Metacognition represents an awareness of one’s own knowledge. When students practice metacognition, they are able to monitor and control their thinking processes (1). Being metacognitive can help students self-regulate their own learning more effectively (e.g., setting goals, regulating behavior).
Students may actually need stronger engagement skills, such as self-regulation, to learn effectively in today’s computer-based environments (2). Thus, instructors may need to provide assistance or “scaffolds” to help students regulate their own learning (3).
Fortunately, metacognitive skills and self-regulation behaviors can be taught (4). If you’re interested in supporting your students’ metacognition and self-regulated learning processes, consider asking students to complete the Goal-setting and Reflection Surveys in Achieve.
In addition, the following supports or scaffolds can be used to help students engage in self-regulated learning (5):
Provide students with guiding questions
Encourage student study habits using “plan ahead” prompts
Help students reflect using “look back” prompts
Teach students to use tools like concept maps or templates to help structure information as they are studying or learning
Provide students with higher-order questions and content-related goals
You can also consider encouraging students to ask themselves the following questions in order to prompt more metacognitive thinking (6).
While students are planning how they’ll approach a learning task, they can ask themselves:
What am I supposed to learn? What prior knowledge will help me with this task? What should I do first? What should I look for in this reading? How much time do I have to complete this?
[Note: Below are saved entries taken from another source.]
import Summits.ResolutionOfSingularities.ResolutionOfSingularities.Theorems.EquisingularLiftEquisingularLiftNatTwoStepVertex
import Summits.ResolutionOfSingularities.ResolutionOfSingularities.Theorems.EquisingularLiftEquisingularLiftNatSecondOrderGraphChartData
import HarnessLib

/-!
# [OURS] `A₃` VERTICES ARE TWO-STEP POINTS — the first family pushed through the whole level-1 bridge: polynomial `A₃` recognition
# (✓ …SecondOrderA3Recognition) ⟹ the two-step data of ✓ `twoStepAt_vertex` ⟹ the point of `V₊(F)` over the vertex is TWO-STEP (level `1`)
# (cruxes `Theses.EquisingularLift.EquisingularLiftNat` / `…NatThree` / `EquisingularLift`, stmt-ResolutionOfSingularities-20038 / -20148 / -15660)

[OURS · leafhand-res-equisingularlift-11 g0, 2026-08-31; cell `pub/decomp-res`] AI-produced, weaker than expert review; NOT a statement of any manuscript;
nothing here proves resolution of singularities in positive characteristic.  DEF-FREE helper; no `sorry`; standard axioms; ZERO named hypotheses.

* `SecondOrderPoint.mem_pow_of_isHomogeneous` — a form of degree `k` lies in `(T)^k`;
* ★★ `SecondOrderPoint.twoStepData_A₃` — for the `A₃` vertex chart `f = y₀y₁ + ((y₂²(αy₀ + βy₁) + Ψ₁⁰) + (γy₂⁴ + Ψ₂⁰ + Ψ₅))` (`Ψ₁⁰ ∈ (y₀,y₁)²` cubic form,
  `Ψ₂⁰ ∈ (y₀,y₁)` quartic form, `Ψ₅ ∈ (y)⁵`, `γ ≠ αβ`, every characteristic) the complete TWO-STEP DATA consumed by ✓ `OneStep.twoStepAt_origin` /
  ✓ `twoStepAt_vertex`: strict transforms `G_a` for the three charts with the total-transform identities (`μ = 2`, `Φ = y₀y₁`), the disjunctive Jacobian
  datum, and second-order splittings with one-step data for every chart (graph charts: ✓ `secondOrderData_of_graphChart`; chart `2`: the node
  `Φ' = T₀T₁ + αT₀T₂ + βT₁T₂ + γT₂²` of ✓ `A₃_recognition_chart₂`);
* ★★★ `twoStepAt_vertex_A₃` — `F` a form of positive degree whose vertex chart `F(x_c := 1)` is such an `f` (and radical): the point of `V₊(F)` over `P_c`
  is a closed TWO-STEP point — for every blow-up at it, finitely many closed ONE-STEP points over it and regularity elsewhere over it (level `1` of the
  depth towers; with ✓ `PointChain.chain_of_twoStepPoints`: such points are resolved by the downstairs point chain in two rounds).

Honest label: closes no registered stub (it certifies which `H` the isolated residual EXCLUDES at depth `1`).

References: [Hartshorne1977, I Thm. 5.1, I Ex. 5.6, II Ex. 7.12]; `A₃ → A₁ → ∅` under point blow-ups (classical); through the cited tree files.
-/

set_option linter.dupNamespace false -- mandated namespace `Summit.<Summit>.<Problem>` of this single-conjunct summit

noncomputable section

open CategoryTheory CategoryTheory.Limits AlgebraicGeometry TopologicalSpace
open Literature.AlgebraicGeometry.Resolution Literature.AlgebraicGeometry.Motives
open AlgebraicGeometry.Scheme.IdealSheafData
open MvPolynomial HomogeneousLocalization
open Literature.AlgebraicGeometry.Motives.SmoothHypersurface Literature.AlgebraicGeometry.Motives.ProjectiveSpace
open Summit.ResolutionOfSingularities.ResolutionOfSingularities.Cruxes.EquisingularLift.StrataSplit

namespace Summit.ResolutionOfSingularities.ResolutionOfSingularities.Cruxes.EquisingularLiftNat.Sections

namespace SecondOrderPoint

variable (K : Type) [Field K] {n : ℕ}

/-- A form of degree `k` lies in `(T)^k`. [folklore] -/
theorem mem_pow_of_isHomogeneous {φ : MvPolynomial (Fin n) K} {k : ℕ} (h : φ.IsHomogeneous k) :
    φ ∈ Ideal.span (Set.range (X : Fin n → MvPolynomial (Fin n) K)) ^ k := by
  change φ ∈ MvPolynomial.idealOfVars (Fin n) K ^ k
  refine (MvPolynomial.mem_pow_idealOfVars_iff k φ).mpr fun d hd => ?_
  have h' := h (mem_support_iff.mp hd)
  rw [Finsupp.degree_eq_weight_one]
  exact h'.symm.le

/-- ★★ **THE TWO-STEP DATA OF AN `A₃` POINT** (every characteristic): strict transforms for the three charts with `μ = 2`, `Φ = y₀y₁`, the disjunctive
Jacobian datum and second-order splittings with one-step data — the hypotheses `G, hG, hjac, hsec` of ✓ `OneStep.twoStepAt_origin` / ✓ `twoStepAt_vertex`.
[cite: Hartshorne1977, I Thm. 5.1, II Ex. 7.12] -/
theorem twoStepData_A₃ (α β γ : K) (hdisc : γ ≠ α * β) {Ψ₁₀ Ψ₂₀ Ψ₅ : MvPolynomial (Fin 3) K}
    (hΨ₁₀h : Ψ₁₀.IsHomogeneous 3) (hΨ₁₀ : Ψ₁₀ ∈ Ideal.span {(X 0 : MvPolynomial (Fin 3) K), X 1} ^ 2)
    (hΨ₂₀h : Ψ₂₀.IsHomogeneous 4) (hΨ₂₀ : Ψ₂₀ ∈ Ideal.span {(X 0 : MvPolynomial (Fin 3) K), X 1})
    (hΨ₅ : Ψ₅ ∈ Ideal.span (Set.range (X : Fin 3 → MvPolynomial (Fin 3) K)) ^ 5) :
    ((X 2 ^ 2 * (C α * X 0 + C β * X 1) + Ψ₁₀) + (C γ * X 2 ^ 4 + Ψ₂₀ + Ψ₅) : MvPolynomial (Fin 3) K) ∈
        Ideal.span (Set.range (X : Fin 3 → MvPolynomial (Fin 3) K)) ^ (2 + 1) ∧
    ∃ G : Fin 3 → MvPolynomial (Fin 3) K,
      (∀ a, aeval (fun j => X a * Function.update (X : Fin 3 → MvPolynomial (Fin 3) K) a 1 j)
        (X 0 * X 1 + ((X 2 ^ 2 * (C α * X 0 + C β * X 1) + Ψ₁₀) + (C γ * X 2 ^ 4 + Ψ₂₀ + Ψ₅))) = X a ^ 2 * G a) ∧
      (∀ a, ∀ P : Ideal (MvPolynomial (Fin 3) K), P.IsPrime → (X a : MvPolynomial (Fin 3) K) ∈ P → G a ∈ P →
        (∃ j, pderiv j (G a) ∉ P) ∨ ∀ i, (X i : MvPolynomial (Fin 3) K) ∈ P) ∧
      (∀ a, G a ∈ Ideal.span (Set.range (X : Fin 3 → MvPolynomial (Fin 3) K)) →
        ∃ (μ' : ℕ) (Φ' Ψ' : MvPolynomial (Fin 3) K), 1 ≤ μ' ∧ Φ'.IsHomogeneous μ' ∧ Φ' ≠ 0 ∧
          Ψ' ∈ Ideal.span (Set.range (X : Fin 3 → MvPolynomial (Fin 3) K)) ^ (μ' + 1) ∧ G a = Φ' + Ψ' ∧
          ∀ b : Fin 3, ∃ G' : MvPolynomial (Fin 3) K,
            aeval (fun j => X b * Function.update (X : Fin 3 → MvPolynomial (Fin 3) K) b 1 j) (Φ' + Ψ') = X b ^ μ' * G' ∧
            ∀ P : Ideal (MvPolynomial (Fin 3) K), P.IsPrime → (X b : MvPolynomial (Fin 3) K) ∈ P → G' ∈ P → ∃ j, pderiv j G' ∉ P) := by
  classical
  set I : Ideal (MvPolynomial (Fin 3) K) := Ideal.span (Set.range (X : Fin 3 → MvPolynomial (Fin 3) K)) with hIdef
  have hX : ∀ i : Fin 3, (X i : MvPolynomial (Fin 3) K) ∈ I := fun i => Ideal.subset_span (Set.mem_range_self i)
  have hlin : (C α * X 0 + C β * X 1 : MvPolynomial (Fin 3) K) ∈ I := I.add_mem (I.mul_mem_left _ (hX 0)) (I.mul_mem_left _ (hX 1))
  have hΨ : ((X 2 ^ 2 * (C α * X 0 + C β * X 1) + Ψ₁₀) + (C γ * X 2 ^ 4 + Ψ₂₀ + Ψ₅) : MvPolynomial (Fin 3) K) ∈ I ^ (2 + 1) := by
    refine Ideal.add_mem _ (Ideal.add_mem _ ?_ (mem_pow_of_isHomogeneous K hΨ₁₀h)) (Ideal.add_mem _ (Ideal.add_mem _ ?_ ?_) ?_)
    · rw [pow_succ]
      exact Ideal.mul_mem_mul (Ideal.pow_mem_pow (hX 2) 2) hlin
    · exact Ideal.mul_mem_left _ _ (Ideal.pow_le_pow_right (by norm_num) (Ideal.pow_mem_pow (hX 2) 4))
    · exact Ideal.pow_le_pow_right (by norm_num) (mem_pow_of_isHomogeneous K hΨ₂₀h)
    · exact Ideal.pow_le_pow_right (by norm_num) hΨ₅
  refine ⟨hΨ, ?_⟩
  -- the three charts
  obtain ⟨G₀, hG₀, hG₀'⟩ := strictTransform_A_chart₀ K hΨ
  obtain ⟨G₁, hG₁, hG₁'⟩ := strictTransform_A_chart₁ K hΨ
  obtain ⟨Ψ₁', Ψ'', hΨ₁'h, hΨ''m, hid₂, hprod₂, hone₂⟩ := A₃_recognition_chart₂ K α β γ hdisc hΨ₁₀h hΨ₁₀ hΨ₂₀h hΨ₂₀ hΨ₅
  rw [add_assoc (X 0 * X 1 : MvPolynomial (Fin 3) K)] at hid₂
  let G : Fin 3 → MvPolynomial (Fin 3) K :=
    ![G₀, G₁, (X 0 * X 1 + C α * (X 0 * X 2) + C β * (X 1 * X 2) + C γ * X 2 ^ 2) + (Ψ₁' + Ψ'')]
  have hG0 : G 0 = G₀ := rfl
  have hG1 : G 1 = G₁ := rfl
  have hG2 : G 2 = (X 0 * X 1 + C α * (X 0 * X 2) + C β * (X 1 * X 2) + C γ * X 2 ^ 2) + (Ψ₁' + Ψ'') := rfl
  refine ⟨G, ?_, ?_, ?_⟩
  · intro a
    fin_cases a
    · exact hG₀
    · exact hG₁
    · exact hid₂
  · intro a P hP hXa hGa
    fin_cases a
    · exact Or.inl ⟨1, pderiv_not_mem_of_sub_X_mem_span K (by decide) hG₀' P hP hXa⟩
    · exact Or.inl ⟨0, pderiv_not_mem_of_sub_X_mem_span K (by decide) hG₁' P hP hXa⟩
    · by_cases hall : ∀ j, pderiv j (G 2) ∈ P
      · exact Or.inr (hprod₂ P hXa (hall 0) (hall 1))
      · push Not at hall
        exact Or.inl hall
  · intro a _
    fin_cases a
    · exact secondOrderData_of_graphChart K (by decide : (1 : Fin 3) ≠ 0) hG₀'
    · exact secondOrderData_of_graphChart K (by decide : (0 : Fin 3) ≠ 1) hG₁'
    · have hΦ' : (X 0 * X 1 + C α * (X 0 * X 2) + C β * (X 1 * X 2) + C γ * X 2 ^ 2 : MvPolynomial (Fin 3) K).IsHomogeneous 2 := by
        have h01 := (isHomogeneous_X K (0 : Fin 3)).mul (isHomogeneous_X K (1 : Fin 3))
        have h02 := (isHomogeneous_C (Fin 3) α).mul ((isHomogeneous_X K (0 : Fin 3)).mul (isHomogeneous_X K (2 : Fin 3)))
        have h12 := (isHomogeneous_C (Fin 3) β).mul ((isHomogeneous_X K (1 : Fin 3)).mul (isHomogeneous_X K (2 : Fin 3)))
        have h22 := (isHomogeneous_C (Fin 3) γ).mul (isHomogeneous_X_pow (2 : Fin 3) 2 (R := K))
        have h := ((h01.add (by simpa using h02)).add (by simpa using h12)).add (by simpa using h22)
        simpa using h
      have hΦ'0 : (X 0 * X 1 + C α * (X 0 * X 2) + C β * (X 1 * X 2) + C γ * X 2 ^ 2 : MvPolynomial (Fin 3) K) ≠ 0 := by
        intro h
        have h1 := congrArg (fun q => pderiv 0 (pderiv 1 q)) h
        simp only [map_add, pderiv_mul, pderiv_C, pderiv_pow, pderiv_X_self, pderiv_X_of_ne (show (0 : Fin 3) ≠ 1 by decide),
          pderiv_X_of_ne (show (2 : Fin 3) ≠ 1 by decide), pderiv_X_of_ne (show (1 : Fin 3) ≠ 0 by decide),
          pderiv_X_of_ne (show (2 : Fin 3) ≠ 0 by decide), map_zero] at h1
        norm_num at h1
      refine ⟨2, _, Ψ₁' + Ψ'', by norm_num, hΦ', hΦ'0, ?_, rfl, hone₂⟩
      exact Ideal.add_mem _ (mem_pow_of_isHomogeneous K hΨ₁'h) (Ideal.pow_le_pow_right (by norm_num) hΨ''m)

end SecondOrderPoint

/-- ★★★ **`A₃` VERTICES ARE TWO-STEP POINTS.**  `F ∈ K[x₀,…,x₃]` a form of positive degree, `c` a coordinate whose vertex chart is an `A₃` chart
`F(x_c := 1) = y₀y₁ + ((y₂²(αy₀ + βy₁) + Ψ₁⁰) + (γy₂⁴ + Ψ₂⁰ + Ψ₅))` (`γ ≠ αβ`, `Ψ₁⁰ ∈ (y₀,y₁)²` cubic form, `Ψ₂⁰ ∈ (y₀,y₁)` quartic form, `Ψ₅ ∈ (y)⁵`,
the chart radical).  Then the point `x₀ ∈ V₊(F)` over `P_c` is a closed TWO-STEP point: every blow-up of `V₊(F)` at the reduced point `x₀` is regular over `x₀`
except at finitely many closed ONE-STEP points (level `1` of the depth towers). [OURS] [cite: Hartshorne1977, I Thm. 5.1, I Ex. 5.6] -/
theorem twoStepAt_vertex_A₃ (K : Type) [Field K] (F : MvPolynomial (Fin (1 + 2 + 1)) K) {d : ℕ} (hF : F.IsHomogeneous d) (hd : 0 < d)
    (c : Fin (1 + 2 + 1)) (α β γ : K) (hdisc : γ ≠ α * β) {Ψ₁₀ Ψ₂₀ Ψ₅ : MvPolynomial (Fin 3) K}
    (hΨ₁₀h : Ψ₁₀.IsHomogeneous 3) (hΨ₁₀ : Ψ₁₀ ∈ Ideal.span {(X 0 : MvPolynomial (Fin 3) K), X 1} ^ 2)
    (hΨ₂₀h : Ψ₂₀.IsHomogeneous 4) (hΨ₂₀ : Ψ₂₀ ∈ Ideal.span {(X 0 : MvPolynomial (Fin 3) K), X 1})
    (hΨ₅ : Ψ₅ ∈ Ideal.span (Set.range (X : Fin 3 → MvPolynomial (Fin 3) K)) ^ 5)
    (hdeh : ProjectiveSpace.dehomogenize K c F =
      X 0 * X 1 + ((X 2 ^ 2 * (C α * X 0 + C β * X 1) + Ψ₁₀) + (C γ * X 2 ^ 4 + Ψ₂₀ + Ψ₅)))
    (hrad : (Ideal.span {(X 0 * X 1 + ((X 2 ^ 2 * (C α * X 0 + C β * X 1) + Ψ₁₀) + (C γ * X 2 ^ 4 + Ψ₂₀ + Ψ₅)) : MvPolynomial (Fin 3) K)}).radical =
      Ideal.span {(X 0 * X 1 + ((X 2 ^ 2 * (C α * X 0 + C β * X 1) + Ψ₁₀) + (C γ * X 2 ^ 4 + Ψ₂₀ + Ψ₅)) : MvPolynomial (Fin 3) K)}) :
    letI := MvPolynomial.gradedAlgebra (σ := Fin (1 + 2 + 1)) (R := K)
    ∃ (x₀ : ↥(hypersurface F).left) (hx₀cl : IsClosed ({x₀} : Set ↥(hypersurface F).left)),
      (∀ a : Fin (1 + 2 + 1), a ≠ c → (X a : MvPolynomial (Fin (1 + 2 + 1)) K) ∈ ((hypersurfaceι F).left x₀).asHomogeneousIdeal) ∧
      ∀ (Z : Scheme.{0}) (τ : Z ⟶ (hypersurface F).left), IsBlowup τ (vanishingIdeal ⟨{x₀}, hx₀cl⟩) →
        ∃ S' : Finset Z, (∀ z : Z, τ z = x₀ → z ∉ S' → IsRegularLocalRing (Z.presheaf.stalk z)) ∧
          ∀ z ∈ S', τ z = x₀ ∧ ∃ hz : IsClosed ({z} : Set Z), ∀ (Z' : Scheme.{0}) (τ' : Z' ⟶ Z),
            IsBlowup τ' (vanishingIdeal ⟨{z}, hz⟩) → ∀ z' : Z', τ' z' = z → IsRegularLocalRing (Z'.presheaf.stalk z') := by
  obtain ⟨hΨ, G, hG, hjac, hsec⟩ := SecondOrderPoint.twoStepData_A₃ K α β γ hdisc hΨ₁₀h hΨ₁₀ hΨ₂₀h hΨ₂₀ hΨ₅
  have hΦ : (X 0 * X 1 : MvPolynomial (Fin 3) K).IsHomogeneous 2 := by
    simpa using (isHomogeneous_X K (0 : Fin 3)).mul (isHomogeneous_X K (1 : Fin 3))
  have hΦ0 : (X 0 * X 1 : MvPolynomial (Fin 3) K) ≠ 0 := mul_ne_zero (X_ne_zero 0) (X_ne_zero 1)
  exact twoStepAt_vertex K F hF hd c (X 0 * X 1) _ (by norm_num) hΦ hΦ0 hΨ hdeh hrad G hG hjac hsec

end Summit.ResolutionOfSingularities.ResolutionOfSingularities.Cruxes.EquisingularLiftNat.Sections

end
As students are monitoring their understanding or performance, they can ask themselves:
How am I doing? Am I on the right track? How should I proceed? What information is important to remember? Should I move in a different direction? What can I do if I do not understand?
When students complete a learning task, they can ask themselves:
How well did I do? What did I learn? Did I get the results I expected? What could I have done differently? Can I apply this way of thinking to other problems or situations? Do I need to go back through the task to fill in any gaps in understanding?
Meichenbaum, D. (1985). Teaching thinking: A cognitive-behavioral perspective. In S. F., Chipman, J. W. Segal, & R. Glaser (Eds.), Thinking and learning skills, Vol. 2: Research and open questions. Lawrence Erlbaum Associates.
Winters, F., Greene, J., & Costich, C. (2008). Self-regulation of learning within computer-based learning environments: A critical analysis. Educational Psychology Review, 20, 429-444.
Azevedo, R., & Hadwin, A. F. (2005). Scaffolding self-regulated learning and metacognition – Implications for the design of computer-based scaffolds. Instructional Science, 33, 367-379.
Halpern, D. F. (1996). Thought and knowledge: An introduction to critical thinking. Lawrence Erlbaum Associates.
Devolder, A., van Braak, J., & Tondeur, J. (2012). Supporting self-regulated learning in computer-based learning environments: Systematic review of effects of scaffolding in the domain of science education. Journal of Computer Assisted Learning, 28, 557-573.
U.S. Department of Education, Office of Vocational and Adult Education. (2011). Just Write! Guide. Scanlon.